- **SOURCE DATA**
/-! ## §3 The cancellation: a factor that does not read the block around `a` drops out of the
conditional -/

/-- **THE CANCELLATION.**  Let `w = w₁ · w₂` where `w₁` reads only `V₁`, `w₂` reads only `V₂`,
`a ∉ V₂`, and no coordinate of `s` is read by both.  If `A_s w₂ (ω) ≠ 0` (e.g. `w₂ > 0`), then the
exact conditional of `a` computed from `w` equals the one computed from `w₁` alone:
`A_s w / A_{insert a s} w = A_s w₁ / A_{insert a s} w₁` at `ω`. [ours] -/
theorem arConditional_eq_of_factor (s : Finset ι) (a : ι) {w₁ w₂ : (ι → X) → ℝ} {V₁ V₂ : Set ι}
    (hw₁ : DependsOn w₁ V₁) (hw₂ : DependsOn w₂ V₂) (ha : a ∉ V₂)
    (hdisj : ∀ i ∈ s, i ∈ V₁ → i ∉ V₂) (ω : ι → X) (hne : coordAvg μ s w₂ ω ≠ 0) :
    coordAvg μ s (fun η => w₁ η * w₂ η) ω / coordAvg μ (insert a s) (fun η => w₁ η * w₂ η) ω =
      coordAvg μ s w₁ ω / coordAvg μ (insert a s) w₁ ω := by
  have hdisj' : ∀ i ∈ insert a s, i ∈ V₁ → i ∉ V₂ := by
    intro i hi hi1
    rcases Finset.mem_insert.1 hi with rfl | his
    · exact ha
    · exact hdisj i his hi1
  rw [coordAvg_mul_of_disjoint_reads μ s hw₁ hw₂ hdisj ω,
    coordAvg_mul_of_disjoint_reads μ (insert a s) hw₁ hw₂ hdisj' ω,
    coordAvg_insert_of_not_dependsOn μ s a hw₂ ha ω, mul_div_mul_right _ _ hne]

/-- **THE CONTEXT OF `a` IS CONTAINED IN THE COORDINATES READ BY THE BLOCK FACTOR, OFF `s`.**  Under
the hypotheses of `arConditional_eq_of_factor` at two configurations `ω, ω'` that agree on `V₁ ∖ s`,
the exact conditional `A_s w / A_{insert a s} w` of `a` takes the same value at `ω` and `ω'` —
whatever the other factor `w₂` couples. [ours] -/
theorem arConditional_congr_of_factor (s : Finset ι) (a : ι) {w₁ w₂ : (ι → X) → ℝ} {V₁ V₂ : Set ι}
    (hw₁ : DependsOn w₁ V₁) (hw₂ : DependsOn w₂ V₂) (ha : a ∉ V₂)
    (hdisj : ∀ i ∈ s, i ∈ V₁ → i ∉ V₂) {ω ω' : ι → X} (hne : coordAvg μ s w₂ ω ≠ 0)
    (hne' : coordAvg μ s w₂ ω' ≠ 0) (h : ∀ i ∈ V₁, i ∉ s → ω i = ω' i) :
    coordAvg μ s (fun η => w₁ η * w₂ η) ω / coordAvg μ (insert a s) (fun η => w₁ η * w₂ η) ω =
      coordAvg μ s (fun η => w₁ η * w₂ η) ω' /
        coordAvg μ (insert a s) (fun η => w₁ η * w₂ η) ω' := by
  rw [arConditional_eq_of_factor μ s a hw₁ hw₂ ha hdisj ω hne,
    arConditional_eq_of_factor μ s a hw₁ hw₂ ha hdisj ω' hne',
    coordAvg_congr_of_dependsOn μ s hw₁ h,
    coordAvg_congr_of_dependsOn μ (insert a s) hw₁ fun i hi his =>
      h i hi fun h' => his (Finset.mem_insert_of_mem h')]

/-- The nonvanishing hypothesis holds for POSITIVE factors: `A_s w₂ > 0` when `w₂ > 0` pointwise
and `η ↦ w₂ (s.piecewise η ω)` is integrable (e.g. bounded, or continuous on a compact product).
[ours] -/
theorem coordAvg_pos_of_pos (s : Finset ι) {w₂ : (ι → X) → ℝ} (hpos : ∀ η, 0 < w₂ η) (ω : ι → X)
    (hint : Integrable (fun η : ι → X => w₂ (s.piecewise η ω)) (Measure.pi fun _ => μ)) :
    0 < coordAvg μ s w₂ ω := by
  unfold coordAvg
  rw [integral_pos_iff_support_of_nonneg (fun η => (hpos _).le) hint,
    Set.eq_univ_of_forall fun η => Function.mem_support.2 (hpos (s.piecewise η ω)).ne',
    measure_univ]
  exact one_pos

/-! ## §4 Factorising weights: the terms touching a closed block around `a`, and the frontier -/

section Block

variable {τ : Type*} [Fintype τ]

omit [Fintype ι] [DecidableEq ι] [MeasurableSpace X] in
/-- A finite product of terms, each reading only `rd t`, reads only the union of the `rd t`.
[ours] -/
theorem dependsOn_prod_filter (f : τ → (ι → X) → ℝ) (rd : τ → Finset ι)
    (hf : ∀ t, DependsOn (f t) (rd t : Set ι)) (P : τ → Prop) [DecidablePred P] :
    DependsOn (fun η : ι → X => ∏ t ∈ Finset.univ.filter P, f t η)
      {i | ∃ t, P t ∧ i ∈ rd t} := by
  intro x y hxy
  refine Finset.prod_congr rfl fun t ht => hf t fun i hi => hxy i ⟨t, (Finset.mem_filter.1 ht).2, hi⟩

/-- **THE FRONTIER BOUND FOR A FACTORISING WEIGHT (closed-block form).**  Let `w = ∏_t f t`, the
term `t` reading only the coordinates `rd t`.  Let `K ∋ a` be a block of coordinates inside
`insert a s` that is CLOSED for the terms: every term touching `K` reads, inside `insert a s`, only
coordinates of `K` (for a nearest-neighbour action: `K` = the connected component of `a` among the
not-yet-generated variables and `a`).  Then the exact conditional `A_s w / A_{insert a s} w` of `a`
takes the same value on any two configurations that agree, off `s`, on the coordinates read by the
terms touching `K` — i.e. on `a` and on the FRONTIER of `K` (the generated variables sharing a term
with the block) — provided the complementary factor has non-zero average at both (automatic for
positive terms, `coordAvg_pos_of_pos`).  The terms not touching `K` cancel
(`arConditional_congr_of_factor`). [ours] -/
theorem arConditional_prod_congr_of_closedBlock (s : Finset ι) (a : ι) (f : τ → (ι → X) → ℝ)
    (rd : τ → Finset ι) (hf : ∀ t, DependsOn (f t) (rd t : Set ι)) (K : Finset ι) (haK : a ∈ K)
    (hclosed : ∀ t, (∃ j ∈ K, j ∈ rd t) → ∀ i ∈ rd t, i ∈ insert a s → i ∈ K)
    {ω ω' : ι → X}
    (hne : coordAvg μ s
      (fun η => ∏ t ∈ Finset.univ.filter (fun t => ¬ ∃ j ∈ K, j ∈ rd t), f t η) ω ≠ 0)
    (hne' : coordAvg μ s
      (fun η => ∏ t ∈ Finset.univ.filter (fun t => ¬ ∃ j ∈ K, j ∈ rd t), f t η) ω' ≠ 0)
    (h : ∀ t, (∃ j ∈ K, j ∈ rd t) → ∀ i ∈ rd t, i ∉ s → ω i = ω' i) :
    coordAvg μ s (fun η => ∏ t, f t η) ω / coordAvg μ (insert a s) (fun η => ∏ t, f t η) ω =
      coordAvg μ s (fun η => ∏ t, f t η) ω' /
        coordAvg μ (insert a s) (fun η => ∏ t, f t η) ω' := by
  classical
  let P : τ → Prop := fun t => ∃ j ∈ K, j ∈ rd t
  -- split the weight into the terms touching `K` and the others
  have hsplit : (fun η : ι → X => ∏ t, f t η) = fun η =>
      (∏ t ∈ Finset.univ.filter P, f t η) *
        ∏ t ∈ Finset.univ.filter (fun t => ¬ P t), f t η := by
    funext η
    rw [Finset.prod_filter_mul_prod_filter_not]
  have hw₁ := dependsOn_prod_filter f rd hf P
  have hw₂ := dependsOn_prod_filter f rd hf (fun t => ¬ P t)
  have ha : a ∉ {i | ∃ t, ¬ P t ∧ i ∈ rd t} := by
    rintro ⟨t, hnt, hat⟩
    exact hnt ⟨a, haK, hat⟩
  have hdisj : ∀ i ∈ s, i ∈ {i | ∃ t, P t ∧ i ∈ rd t} → i ∉ {i | ∃ t, ¬ P t ∧ i ∈ rd t} := by
    rintro i his ⟨t, hPt, hit⟩ ⟨t', hnt', hit'⟩
    have hiK : i ∈ K := hclosed t hPt i hit (Finset.mem_insert_of_mem his)
    exact hnt' ⟨i, hiK, hit'⟩
  rw [hsplit]
  exact arConditional_congr_of_factor μ s a hw₁ hw₂ ha hdisj hne hne'
    (fun i ⟨t, hPt, hit⟩ his => h t hPt i hit his)

omit [Fintype ι] in
/-- Measurability of gluing fresh coordinates into `ω` along `s`. [ours] -/
theorem measurable_piecewise_left (s : Finset ι) (ω : ι → X) :
    Measurable fun η : ι → X => s.piecewise η ω :=
  (measurable_piecewise_prod s).comp measurable_prodMk_left

/-- **The frontier bound for POSITIVE bounded measurable terms** (no non-vanishing hypothesis):
under the closed-block hypothesis of `arConditional_prod_congr_of_closedBlock`, the exact conditional
of `a` takes the same value on configurations agreeing, off `s`, on the coordinates read by the terms
touching the block. [ours] -/
theorem arConditional_prod_congr_of_closedBlock_pos (s : Finset ι) (a : ι) (f : τ → (ι → X) → ℝ)
    (rd : τ → Finset ι) (hf : ∀ t, DependsOn (f t) (rd t : Set ι))
    (hmeas : ∀ t, Measurable (f t)) (hpos : ∀ t η, 0 < f t η) (hbdd : ∀ t, ∃ C, ∀ η, f t η ≤ C)
    (K : Finset ι) (haK : a ∈ K)
    (hclosed : ∀ t, (∃ j ∈ K, j ∈ rd t) → ∀ i ∈ rd t, i ∈ insert a s → i ∈ K)
    {ω ω' : ι → X} (h : ∀ t, (∃ j ∈ K, j ∈ rd t) → ∀ i ∈ rd t, i ∉ s → ω i = ω' i) :
    coordAvg μ s (fun η => ∏ t, f t η) ω / coordAvg μ (insert a s) (fun η => ∏ t, f t η) ω =
      coordAvg μ s (fun η => ∏ t, f t η) ω' /
        coordAvg μ (insert a s) (fun η => ∏ t, f t η) ω' := by
  classical
  set w₂ : (ι → X) → ℝ :=
    fun η => ∏ t ∈ Finset.univ.filter (fun t => ¬ ∃ j ∈ K, j ∈ rd t), f t η with hw₂
  have hw₂pos : ∀ η, 0 < w₂ η := fun η => Finset.prod_pos fun t _ => hpos t η
  choose C hC using hbdd
  have hw₂le : ∀ η, w₂ η ≤ ∏ t ∈ Finset.univ.filter (fun t => ¬ ∃ j ∈ K, j ∈ rd t), C t :=
    fun η => Finset.prod_le_prod (fun t _ => (hpos t η).le) fun t _ => hC t η
  have hw₂m : Measurable w₂ := Finset.measurable_prod _ fun t _ => hmeas t
  have hint : ∀ ω₀ : ι → X,
      Integrable (fun η : ι → X => w₂ (s.piecewise η ω₀)) (Measure.pi fun _ => μ) := by
    intro ω₀
    refine Integrable.mono'
      (integrable_const (∏ t ∈ Finset.univ.filter (fun t => ¬ ∃ j ∈ K, j ∈ rd t), C t))
      ((hw₂m.comp (measurable_piecewise_left s ω₀)).aestronglyMeasurable)
      (ae_of_all _ fun η => ?_)
    rw [Real.norm_eq_abs, abs_of_pos (hw₂pos _)]
    exact hw₂le _
  exact arConditional_prod_congr_of_closedBlock μ s a f rd hf K haK hclosed
    (coordAvg_pos_of_pos μ s hw₂pos ω (hint ω)).ne' (coordAvg_pos_of_pos μ s hw₂pos ω' (hint ω')).ne' h

end Block

section Frontier

open Literature.Combinatorics.SimpleGraph Literature.LinearAlgebra.Matrix.ChordalSparsity

variable {V : Type*} [Fintype V] [LinearOrder V] [DecidableEq V]
variable {τ : Type*} [Fintype τ]

/-- **THE EXACT KR CONDITIONAL READS ONLY THE CURRENT VARIABLE AND THE OUTER BOUNDARY OF ITS LOWER
COMPONENT.**  Let `w = ∏_t f t` with positive bounded measurable terms, the term `t` reading only a
CLIQUE `rd t` of the graph `G` on the variables.  Order the variables linearly and let
`s = {u | u < a}` (the variables generated after `a` when generating from the top).  If `ω, ω'`
agree at `a` and on `outer G (lowerComp G a)`, the exact conditional `A_s w / A_{insert a s} w` of
`a` takes the same value at `ω` and `ω'`. [ours] -/
theorem arConditional_congr_of_frontier (G : SimpleGraph V) (a : V) (f : τ → (V → X) → ℝ)
    (rd : τ → Finset V) (hf : ∀ t, DependsOn (f t) (rd t : Set V))
    (hclique : ∀ t, ∀ i ∈ rd t, ∀ j ∈ rd t, i ≠ j → G.Adj i j)
    (hmeas : ∀ t, Measurable (f t)) (hpos : ∀ t η, 0 < f t η) (hbdd : ∀ t, ∃ C, ∀ η, f t η ≤ C)
    {ω ω' : V → X} (ha : ω a = ω' a) (h : ∀ v ∈ outer G (lowerComp G a), ω v = ω' v) :
    coordAvg μ (Finset.univ.filter (· < a)) (fun η => ∏ t, f t η) ω /
        coordAvg μ (insert a (Finset.univ.filter (· < a))) (fun η => ∏ t, f t η) ω =
      coordAvg μ (Finset.univ.filter (· < a)) (fun η => ∏ t, f t η) ω' /
        coordAvg μ (insert a (Finset.univ.filter (· < a))) (fun η => ∏ t, f t η) ω' := by
  classical
  set s : Finset V := Finset.univ.filter (· < a) with hs
  -- the closed block: the lower component of `a`
  let K : Finset V := Finset.univ.filter (· ∈ lowerComp G a)
  have hmemK : ∀ u, u ∈ K ↔ u ∈ lowerComp G a := fun u => by simp [K]
  have haK : a ∈ K := (hmemK a).2 (mem_lowerComp_self a)
  have hle : ∀ i, i ∈ insert a s → i ≤ a := by
    intro i hi
    rcases Finset.mem_insert.1 hi with rfl | hi
    · exact le_rfl
    · exact (Finset.mem_filter.1 hi).2.le
  have hclosed : ∀ t, (∃ j ∈ K, j ∈ rd t) → ∀ i ∈ rd t, i ∈ insert a s → i ∈ K := by
    rintro t ⟨j, hjK, hjt⟩ i hit hias
    by_cases hij : j = i
    · exact hij ▸ hjK
    · exact (hmemK i).2
        (mem_lowerComp_of_adj ((hmemK j).1 hjK) (hclique t j hjt i hit hij) (hle i hias))
  refine arConditional_prod_congr_of_closedBlock_pos μ s a f rd hf hmeas hpos hbdd K haK hclosed
    fun t ⟨j, hjK, hjt⟩ i hit his => ?_
  -- a coordinate read by a term touching the block, not integrated: `a` itself or a frontier vertex
  by_cases hia : i = a
  · rw [hia]; exact ha
  have hai : a < i := by
    rcases lt_or_ge i a with hlt | hge
    · exact absurd (Finset.mem_filter.2 ⟨Finset.mem_univ i, hlt⟩) his
    · exact lt_of_le_of_ne hge (Ne.symm hia)
  refine h i ⟨fun hiK => absurd (le_of_mem_lowerComp hiK) (not_le.2 hai), j, (hmemK j).1 hjK, ?_⟩
  exact hclique t j hjt i hit fun hji => (not_le.2 hai) (hji ▸ le_of_mem_lowerComp ((hmemK j).1 hjK))

/-- **… EQUIVALENTLY, ONLY THE CURRENT VARIABLE AND ITS HIGHER FILL-NEIGHBOURHOOD `adj⁺(a)` IN THE
ELIMINATION GRAPH** (GEN-14 `higherAdj_elimGraph_eq_outer_lowerComp`): the typed form of the upper
half of THEORY-2's triangular-footprint bracket (T2-AF (a), E27 Thm 5.1) for factorising weights.
[ours] -/
theorem arConditional_congr_of_higherAdj (G : SimpleGraph V) (a : V) (f : τ → (V → X) → ℝ)
    (rd : τ → Finset V) (hf : ∀ t, DependsOn (f t) (rd t : Set V))
    (hclique : ∀ t, ∀ i ∈ rd t, ∀ j ∈ rd t, i ≠ j → G.Adj i j)
    (hmeas : ∀ t, Measurable (f t)) (hpos : ∀ t η, 0 < f t η) (hbdd : ∀ t, ∃ C, ∀ η, f t η ≤ C)
    {ω ω' : V → X} (ha : ω a = ω' a)
    (h : ∀ v ∈ higherAdj (elimGraph G).Adj a, ω v = ω' v) :
    coordAvg μ (Finset.univ.filter (· < a)) (fun η => ∏ t, f t η) ω /
        coordAvg μ (insert a (Finset.univ.filter (· < a))) (fun η => ∏ t, f t η) ω =
      coordAvg μ (Finset.univ.filter (· < a)) (fun η => ∏ t, f t η) ω' /
        coordAvg μ (insert a (Finset.univ.filter (· < a))) (fun η => ∏ t, f t η) ω' := by
  rw [higherAdj_elimGraph_eq_outer_lowerComp] at h
  exact arConditional_congr_of_frontier μ G a f rd hf hclique hmeas hpos hbdd ha h

end Frontier

end Summit.Ventures.LatticeQCDFlow.Theory2.Autoregressive

end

- **PROBLEM REQUIREMENTS**
Set down the lines of the records exactly, from the first one through the line containing "rw [coordAvg_mul_of_disjoint_reads μ", and add nothing else.

- **SOLUTION TO THE EXERCISE**
/-! ## §3 The cancellation: a factor that does not read the block around `a` drops out of the
conditional -/

/-- **THE CANCELLATION.**  Let `w = w₁ · w₂` where `w₁` reads only `V₁`, `w₂` reads only `V₂`,
`a ∉ V₂`, and no coordinate of `s` is read by both.  If `A_s w₂ (ω) ≠ 0` (e.g. `w₂ > 0`), then the
exact conditional of `a` computed from `w` equals the one computed from `w₁` alone:
`A_s w / A_{insert a s} w = A_s w₁ / A_{insert a s} w₁` at `ω`. [ours] -/
theorem arConditional_eq_of_factor (s : Finset ι) (a : ι) {w₁ w₂ : (ι → X) → ℝ} {V₁ V₂ : Set ι}
    (hw₁ : DependsOn w₁ V₁) (hw₂ : DependsOn w₂ V₂) (ha : a ∉ V₂)
    (hdisj : ∀ i ∈ s, i ∈ V₁ → i ∉ V₂) (ω : ι → X) (hne : coordAvg μ s w₂ ω ≠ 0) :
    coordAvg μ s (fun η => w₁ η * w₂ η) ω / coordAvg μ (insert a s) (fun η => w₁ η * w₂ η) ω =
      coordAvg μ s w₁ ω / coordAvg μ (insert a s) w₁ ω := by
  have hdisj' : ∀ i ∈ insert a s, i ∈ V₁ → i ∉ V₂ := by
    intro i hi hi1
    rcases Finset.mem_insert.1 hi with rfl | his
    · exact ha
    · exact hdisj i his hi1
  rw [coordAvg_mul_of_disjoint_reads μ s hw₁ hw₂ hdisj ω,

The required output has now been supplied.